The Second Nutrition Report presented first-time reference data for many nutritional biomarkers. Data on vitamin B-6 and C provided a more complete assessment of vitamin status. The first measurements of fatty acids in the US population provided a baseline to track fatty acid concentrations over time, which will evaluate our nation’s progress toward more heart-healthy diets. The inclusion of a new marker of iron deficiency improved the diagnosis of iron status in the two vulnerable groups, children and women of childbearing age.

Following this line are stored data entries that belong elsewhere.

import Literature.Topology.PlanarFoliations.ChainLimit
import HarnessLib

/-!
# The curves of a strictly decreasing chain of compact leaves approach the frontier of the limit

Topic: Topology / PlanarFoliations, sequel to `ChainLimit.lean`. For compact leaves `K n` with
strictly decreasing discs and limit set `Dlim`, **the curves `ι(K n)` converge to the frontier of
the limit set**: for every `ε > 0`, eventually every point of `ι(K n)` is within `ε` of
`frontier Dlim` (`eventually_forall_infDist_lt`). Indeed a limit point of points of the curves
`K n`, `n → ∞`, lies in every disc, hence in `Dlim`, and not in its interior (the curves miss
`Dlim`), hence on the frontier. Also: the later curves lie in each disc
(`image_leaf_subset_discLeaf_of_le`). Used to place the curves inside the stars and flow boxes
around the frontier graph (the hugging step).

All statements are [folklore].
-/

noncomputable section

open Set Filter Function
open _root_.Topology
open Literature.Topology.FourManifolds Literature.Topology.FourManifolds.Foliation Literature.Topology.PlaneTopology

namespace Literature.Topology.PlanarFoliations

variable {X : Type*} [TopologicalSpace X] [T2Space X] [SecondCountableTopology X] {F : Foliation ℝ X} {ι : X → ℂ}
variable (hbi : IsBiOriented F) (hι : IsOpenEmbedding ι) {K : ℕ → X} (hK : ∀ n, IsCompact (F.leaf (K n)))
  (hdec : ∀ n, discLeaf F ι (K (n + 1)) ⊂ discLeaf F ι (K n))

include hdec in
omit [T2Space X] [SecondCountableTopology X] in
/-- **Later curves lie in earlier discs.** [folklore] -/
theorem image_leaf_subset_discLeaf_of_le {N n : ℕ} (h : N ≤ n) : ι '' F.leaf (K n) ⊆ discLeaf F ι (K N) :=
  subset_union_left.trans (discLeaf_antitone hdec h)

include hbi hι hK hdec in
/-- **A limit point of points of the curves `K n`, `n → ∞`, is a frontier point of the limit set.**
[folklore] -/
theorem mem_frontier_Dlim_of_clusterPt {z : ℂ} (hz : ∀ N, z ∈ closure (⋃ n ≥ N, ι '' F.leaf (K n))) : z ∈ frontier (Dlim ι F K) := by
  -- in every disc
  have hzD : z ∈ Dlim ι F K := by
    refine mem_iInter.2 fun N ↦ (isClosed_discLeaf hbi hι (hK N)).closure_subset (closure_mono ?_ (hz N))
    exact iUnion₂_subset fun n hn ↦ image_leaf_subset_discLeaf_of_le hdec hn
  refine ⟨subset_closure hzD, fun hzi ↦ ?_⟩
  -- not interior: the curves miss the limit set
  obtain ⟨w, hw, hwU⟩ := mem_closure_iff_nhds.1 (hz 0) _ (mem_interior_iff_mem_nhds.1 hzi)
  obtain ⟨n, -, hwn⟩ := mem_iUnion₂.1 hwU
  exact disjoint_left.1 (image_leaf_disjoint_Dlim hbi hι hK hdec n) hwn hw

include hbi hι hK hdec in
/-- **The curves converge to the frontier of the limit set**: eventually every point of `ι(K n)` is
within `ε` of `frontier Dlim`. [folklore] -/
theorem eventually_forall_infDist_lt {ε : ℝ} (hε : 0 < ε) :
    ∀ᶠ n in atTop, ∀ z ∈ ι '' F.leaf (K n), Metric.infDist z (frontier (Dlim ι F K)) < ε := by
  rw [eventually_atTop]
  by_contra h
  push Not at h
  -- far points of arbitrarily late curves: a nested family of nonempty compact sets
  set S : ℕ → Set ℂ := fun N ↦ closure (⋃ n ≥ N, ι '' F.leaf (K n)) ∩ {z | ε ≤ Metric.infDist z (frontier (Dlim ι F K))} with hS
  have hfarClosed : IsClosed {z : ℂ | ε ≤ Metric.infDist z (frontier (Dlim ι F K))} :=
    isClosed_le continuous_const (Metric.continuous_infDist_pt _)
  have hSclosed : ∀ N, IsClosed (S N) := fun N ↦ isClosed_closure.inter hfarClosed
  have hU0 : (⋃ n ≥ (0 : ℕ), ι '' F.leaf (K n)) ⊆ discLeaf F ι (K 0) :=
    iUnion₂_subset fun n hn ↦ image_leaf_subset_discLeaf_of_le hdec hn
  have hcl0 : closure (⋃ n ≥ (0 : ℕ), ι '' F.leaf (K n)) ⊆ discLeaf F ι (K 0) :=
    (isClosed_discLeaf hbi hι (hK 0)).closure_subset_iff.2 hU0
  have hScpt : IsCompact (S 0) :=
    ((isCompact_discLeaf hbi hι (hK 0)).of_isClosed_subset isClosed_closure hcl0).inter_right hfarClosed
  have hSmono : ∀ N, S (N + 1) ⊆ S N := fun N ↦ by
    refine inter_subset_inter_left _ (closure_mono ?_)
    exact biUnion_subset_biUnion_left fun n (hn : N + 1 ≤ n) ↦ (Nat.le_of_succ_le hn : N ≤ n)
  have hSne : ∀ N, (S N).Nonempty := fun N ↦ by
    obtain ⟨n, hn, z, hz, hfar⟩ := h N
    exact ⟨z, subset_closure (mem_biUnion hn hz), hfar⟩
  obtain ⟨z, hz⟩ := IsCompact.nonempty_iInter_of_sequence_nonempty_isCompact_isClosed S hSmono hSne hScpt hSclosed
  have hzfr : z ∈ frontier (Dlim ι F K) := mem_frontier_Dlim_of_clusterPt hbi hι hK hdec fun N ↦ (mem_iInter.1 hz N).1
  have hfar : ε ≤ Metric.infDist z (frontier (Dlim ι F K)) := (mem_iInter.1 hz 0).2
  rw [Metric.infDist_zero_of_mem hzfr] at hfar
  exact absurd hfar (not_le.2 hε)

end Literature.Topology.PlanarFoliations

The Nutrition Report has limitations. First, it does not cover information beyond biochemical indicators, such as dietary intake, supplement usage, hematologic measurements, and anthropometric body measurements, which are generally used together with the biomarker information to comprehensively assess nutritional status. The USDA’s What We Eat in America is the dietary intake interview component of NHANES and provides data on food and nutrient intakes of Americans (31). Second, adequate biomarker concentrations of specific nutrients may not necessarily indicate that people are eating healthy and balanced diets because nutritional biomarkers reflect cumulative intakes from foods, some fortified with micronutrients, and from dietary supplements, as well as physiological effects such as bioavailability. Third, the Nutrition Report does not make recommendations about diet or lifestyle. The Dietary Guidelines for Americans (32) provide recommendations about what to eat, and professional associations offer guidelines on nutrition related risk factors that influence health outcomes. Other limitations of the Nutrition Report and of NHANES are that certain population groups (pregnant and lactating women, infants <1 y of age) are under-represented or missing completely, resulting in a lack of normative data in these important groups, not all nutrients are covered, and not all race-ethnic groups are adequately oversampled to provide basic statistical information such as means and percentiles. An important limitation of the Nutrition Report is that it describes the biochemical characteristics of the population and of subgroups, but provides only limited interpretation of relative differences in nutritional status by age, sex, and race-ethnicity.

As an extension of the Second Nutrition Report, we have conducted descriptive modeling analyses examining the association of 10 preselected sociodemographic (age, sex, race-ethnicity, education, and income) and lifestyle variables (dietary supplement use, smoking, alcohol consumption, BMI, and physical activity) with 29 biomarkers of nutritional status in order to assess whether demographic differentials in nutritional status were confounded by the above mentioned variables. The findings from these analyses, presented in the collection of papers in this journal supplement, shed light on important intermediaries between the association of diet and health. Biomarkers are mediators of this important association and factors influencing biomarkers are often understudied. Each paper addresses a different class of diet and nutrition biomarkers covered in the Second Nutrition Report: water-soluble vitamins, fat-soluble vitamins and nutrients, trace elements, phytoestrogens (isoflavones and lignans), and acrylamide hemoglobin adducts. Two additional papers address topics complementary to these analyses: 1 paper discusses the statistical approach used for these analyses and how this approach differs from other approaches used to model observational data; the other paper addresses the association of nutritional biomarkers with selected preanalytical and physiological variables, such as fasting, time of specimen collection, inflammation, renal function, and pregnancy, to add another dimension to the interpretation of biomarker concentrations. As with the Nutrition Report, we conducted these analyses in a systematic way to allow a comparison of findings across biomarkers and therefore chose to forfeit insight into the association between variables unique to each individual biomarker. The collective information from these analyses will not only help investigators better interpret currently available data on biomarker concentrations, but it will also provide a foundation to investigators planning future nutrition studies or developing predictive models to study the association of nutritional status with health outcomes.